## [ASSIGNMENT]
Output only the lines below that start at the line containing "(hubbardTorusWith 2 L" and end at the line containing "star Φ ⬝ᵥ quenchedGC L U μ t *ᵥ Φ +", with both ends kept.

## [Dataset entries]
┌────────

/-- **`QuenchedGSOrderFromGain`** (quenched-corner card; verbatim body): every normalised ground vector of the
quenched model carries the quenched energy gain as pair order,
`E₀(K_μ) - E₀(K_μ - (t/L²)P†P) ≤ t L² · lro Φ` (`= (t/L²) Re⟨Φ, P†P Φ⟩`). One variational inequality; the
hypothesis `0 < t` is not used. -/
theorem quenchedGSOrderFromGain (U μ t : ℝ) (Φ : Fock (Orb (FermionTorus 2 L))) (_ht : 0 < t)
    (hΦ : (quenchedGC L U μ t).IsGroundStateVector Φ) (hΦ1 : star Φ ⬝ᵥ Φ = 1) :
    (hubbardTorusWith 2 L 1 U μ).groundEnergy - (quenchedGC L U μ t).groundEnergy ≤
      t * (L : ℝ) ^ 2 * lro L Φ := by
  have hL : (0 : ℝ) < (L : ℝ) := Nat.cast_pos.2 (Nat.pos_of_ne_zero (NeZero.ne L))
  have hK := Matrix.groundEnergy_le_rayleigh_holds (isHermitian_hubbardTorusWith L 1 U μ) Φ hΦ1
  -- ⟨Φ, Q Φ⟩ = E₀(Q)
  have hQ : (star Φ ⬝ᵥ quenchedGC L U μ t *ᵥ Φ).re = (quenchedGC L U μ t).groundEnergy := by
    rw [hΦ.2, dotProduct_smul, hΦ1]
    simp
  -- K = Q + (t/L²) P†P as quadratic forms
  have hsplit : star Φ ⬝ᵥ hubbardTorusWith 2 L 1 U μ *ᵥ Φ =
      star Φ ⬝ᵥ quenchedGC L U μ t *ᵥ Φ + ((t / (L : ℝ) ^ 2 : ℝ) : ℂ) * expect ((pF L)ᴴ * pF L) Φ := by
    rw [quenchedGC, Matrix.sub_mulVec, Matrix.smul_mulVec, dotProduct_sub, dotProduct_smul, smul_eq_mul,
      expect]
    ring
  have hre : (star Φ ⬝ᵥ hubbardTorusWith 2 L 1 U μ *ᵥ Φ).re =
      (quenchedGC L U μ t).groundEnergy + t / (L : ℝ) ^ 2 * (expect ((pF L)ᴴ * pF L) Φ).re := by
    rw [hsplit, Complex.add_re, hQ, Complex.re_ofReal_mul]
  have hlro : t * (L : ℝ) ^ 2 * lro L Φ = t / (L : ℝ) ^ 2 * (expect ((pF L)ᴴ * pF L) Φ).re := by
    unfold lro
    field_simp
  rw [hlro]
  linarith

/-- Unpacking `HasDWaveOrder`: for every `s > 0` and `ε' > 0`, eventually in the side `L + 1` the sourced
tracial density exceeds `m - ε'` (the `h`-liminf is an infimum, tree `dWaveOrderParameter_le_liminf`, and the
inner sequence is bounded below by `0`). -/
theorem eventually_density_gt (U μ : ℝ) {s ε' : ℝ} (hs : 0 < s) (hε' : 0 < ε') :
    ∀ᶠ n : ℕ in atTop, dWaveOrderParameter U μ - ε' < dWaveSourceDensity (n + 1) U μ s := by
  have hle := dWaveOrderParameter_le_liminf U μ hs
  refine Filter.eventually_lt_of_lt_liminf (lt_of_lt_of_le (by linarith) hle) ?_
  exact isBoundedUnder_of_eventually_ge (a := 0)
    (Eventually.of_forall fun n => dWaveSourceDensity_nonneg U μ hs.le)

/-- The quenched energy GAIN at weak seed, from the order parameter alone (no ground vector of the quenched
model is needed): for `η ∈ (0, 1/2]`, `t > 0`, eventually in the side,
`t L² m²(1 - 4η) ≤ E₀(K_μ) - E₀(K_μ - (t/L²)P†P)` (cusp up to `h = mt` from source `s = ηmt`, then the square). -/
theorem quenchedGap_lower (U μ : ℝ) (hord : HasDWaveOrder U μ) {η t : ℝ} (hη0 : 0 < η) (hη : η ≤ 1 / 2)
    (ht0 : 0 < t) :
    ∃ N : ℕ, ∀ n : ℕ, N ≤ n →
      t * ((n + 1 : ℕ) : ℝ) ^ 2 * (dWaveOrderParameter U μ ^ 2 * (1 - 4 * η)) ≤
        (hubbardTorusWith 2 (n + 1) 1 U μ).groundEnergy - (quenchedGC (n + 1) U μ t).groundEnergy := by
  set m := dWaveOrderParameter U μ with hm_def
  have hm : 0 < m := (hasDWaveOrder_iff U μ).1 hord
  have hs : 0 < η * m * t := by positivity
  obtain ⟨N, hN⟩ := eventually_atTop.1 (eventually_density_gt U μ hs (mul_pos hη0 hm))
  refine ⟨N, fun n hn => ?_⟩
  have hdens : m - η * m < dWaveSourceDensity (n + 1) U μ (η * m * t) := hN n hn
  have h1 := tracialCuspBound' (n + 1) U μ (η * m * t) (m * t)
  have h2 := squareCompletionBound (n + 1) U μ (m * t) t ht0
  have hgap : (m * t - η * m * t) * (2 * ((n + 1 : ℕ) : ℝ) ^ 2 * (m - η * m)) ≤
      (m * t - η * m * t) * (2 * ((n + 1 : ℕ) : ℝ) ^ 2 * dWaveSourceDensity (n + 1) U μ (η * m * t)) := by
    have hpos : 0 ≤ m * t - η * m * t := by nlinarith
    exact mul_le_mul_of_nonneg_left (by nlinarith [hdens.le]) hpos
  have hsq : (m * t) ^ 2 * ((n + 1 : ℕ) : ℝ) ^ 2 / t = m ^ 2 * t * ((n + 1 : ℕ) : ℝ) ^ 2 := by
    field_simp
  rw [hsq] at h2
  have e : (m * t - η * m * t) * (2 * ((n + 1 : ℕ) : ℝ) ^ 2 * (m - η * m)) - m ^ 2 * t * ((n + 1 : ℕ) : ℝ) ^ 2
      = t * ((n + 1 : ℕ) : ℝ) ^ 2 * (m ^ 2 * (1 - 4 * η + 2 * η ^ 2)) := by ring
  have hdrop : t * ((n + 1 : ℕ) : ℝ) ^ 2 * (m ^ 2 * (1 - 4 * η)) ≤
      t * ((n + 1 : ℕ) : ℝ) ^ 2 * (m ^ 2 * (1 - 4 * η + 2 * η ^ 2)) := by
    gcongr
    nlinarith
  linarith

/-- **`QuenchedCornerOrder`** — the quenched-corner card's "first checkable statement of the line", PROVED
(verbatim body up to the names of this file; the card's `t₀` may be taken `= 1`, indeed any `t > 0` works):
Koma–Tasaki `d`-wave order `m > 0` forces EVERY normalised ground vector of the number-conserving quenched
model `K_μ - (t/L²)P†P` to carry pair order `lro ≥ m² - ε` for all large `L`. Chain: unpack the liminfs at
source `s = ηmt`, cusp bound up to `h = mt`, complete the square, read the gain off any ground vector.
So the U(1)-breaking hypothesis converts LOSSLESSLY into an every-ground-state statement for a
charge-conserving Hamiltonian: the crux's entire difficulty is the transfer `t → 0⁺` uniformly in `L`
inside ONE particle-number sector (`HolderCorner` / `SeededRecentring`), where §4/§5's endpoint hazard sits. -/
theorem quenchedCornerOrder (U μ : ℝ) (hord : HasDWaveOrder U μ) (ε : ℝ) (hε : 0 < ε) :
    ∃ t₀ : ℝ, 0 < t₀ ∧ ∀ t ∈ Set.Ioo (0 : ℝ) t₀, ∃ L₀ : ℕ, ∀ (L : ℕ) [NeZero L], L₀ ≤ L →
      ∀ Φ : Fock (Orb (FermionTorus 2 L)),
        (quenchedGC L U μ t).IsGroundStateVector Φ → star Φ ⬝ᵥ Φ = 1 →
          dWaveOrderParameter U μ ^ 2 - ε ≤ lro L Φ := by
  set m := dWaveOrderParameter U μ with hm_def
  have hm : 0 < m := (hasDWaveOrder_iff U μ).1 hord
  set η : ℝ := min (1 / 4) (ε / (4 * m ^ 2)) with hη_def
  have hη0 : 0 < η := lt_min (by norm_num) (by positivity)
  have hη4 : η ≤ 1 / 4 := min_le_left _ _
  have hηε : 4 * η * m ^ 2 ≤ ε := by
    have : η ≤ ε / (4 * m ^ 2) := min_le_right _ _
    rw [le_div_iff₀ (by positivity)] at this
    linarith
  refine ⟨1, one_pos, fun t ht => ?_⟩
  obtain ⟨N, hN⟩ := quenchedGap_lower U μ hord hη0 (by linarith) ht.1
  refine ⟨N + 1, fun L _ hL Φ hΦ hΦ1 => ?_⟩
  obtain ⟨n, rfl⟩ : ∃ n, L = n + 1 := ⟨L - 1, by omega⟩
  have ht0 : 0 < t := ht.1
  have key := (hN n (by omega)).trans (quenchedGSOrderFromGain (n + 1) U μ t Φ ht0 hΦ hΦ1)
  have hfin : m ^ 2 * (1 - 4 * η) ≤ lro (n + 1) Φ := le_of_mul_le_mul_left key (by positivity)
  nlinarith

└────────

## [RESULT OF THE TASK]
    (hubbardTorusWith 2 L 1 U μ).groundEnergy - (quenchedGC L U μ t).groundEnergy ≤
      t * (L : ℝ) ^ 2 * lro L Φ := by
  have hL : (0 : ℝ) < (L : ℝ) := Nat.cast_pos.2 (Nat.pos_of_ne_zero (NeZero.ne L))
  have hK := Matrix.groundEnergy_le_rayleigh_holds (isHermitian_hubbardTorusWith L 1 U μ) Φ hΦ1
  -- ⟨Φ, Q Φ⟩ = E₀(Q)
  have hQ : (star Φ ⬝ᵥ quenchedGC L U μ t *ᵥ Φ).re = (quenchedGC L U μ t).groundEnergy := by
    rw [hΦ.2, dotProduct_smul, hΦ1]
    simp
  -- K = Q + (t/L²) P†P as quadratic forms
  have hsplit : star Φ ⬝ᵥ hubbardTorusWith 2 L 1 U μ *ᵥ Φ =
      star Φ ⬝ᵥ quenchedGC L U μ t *ᵥ Φ + ((t / (L : ℝ) ^ 2 : ℝ) : ℂ) * expect ((pF L)ᴴ * pF L) Φ := by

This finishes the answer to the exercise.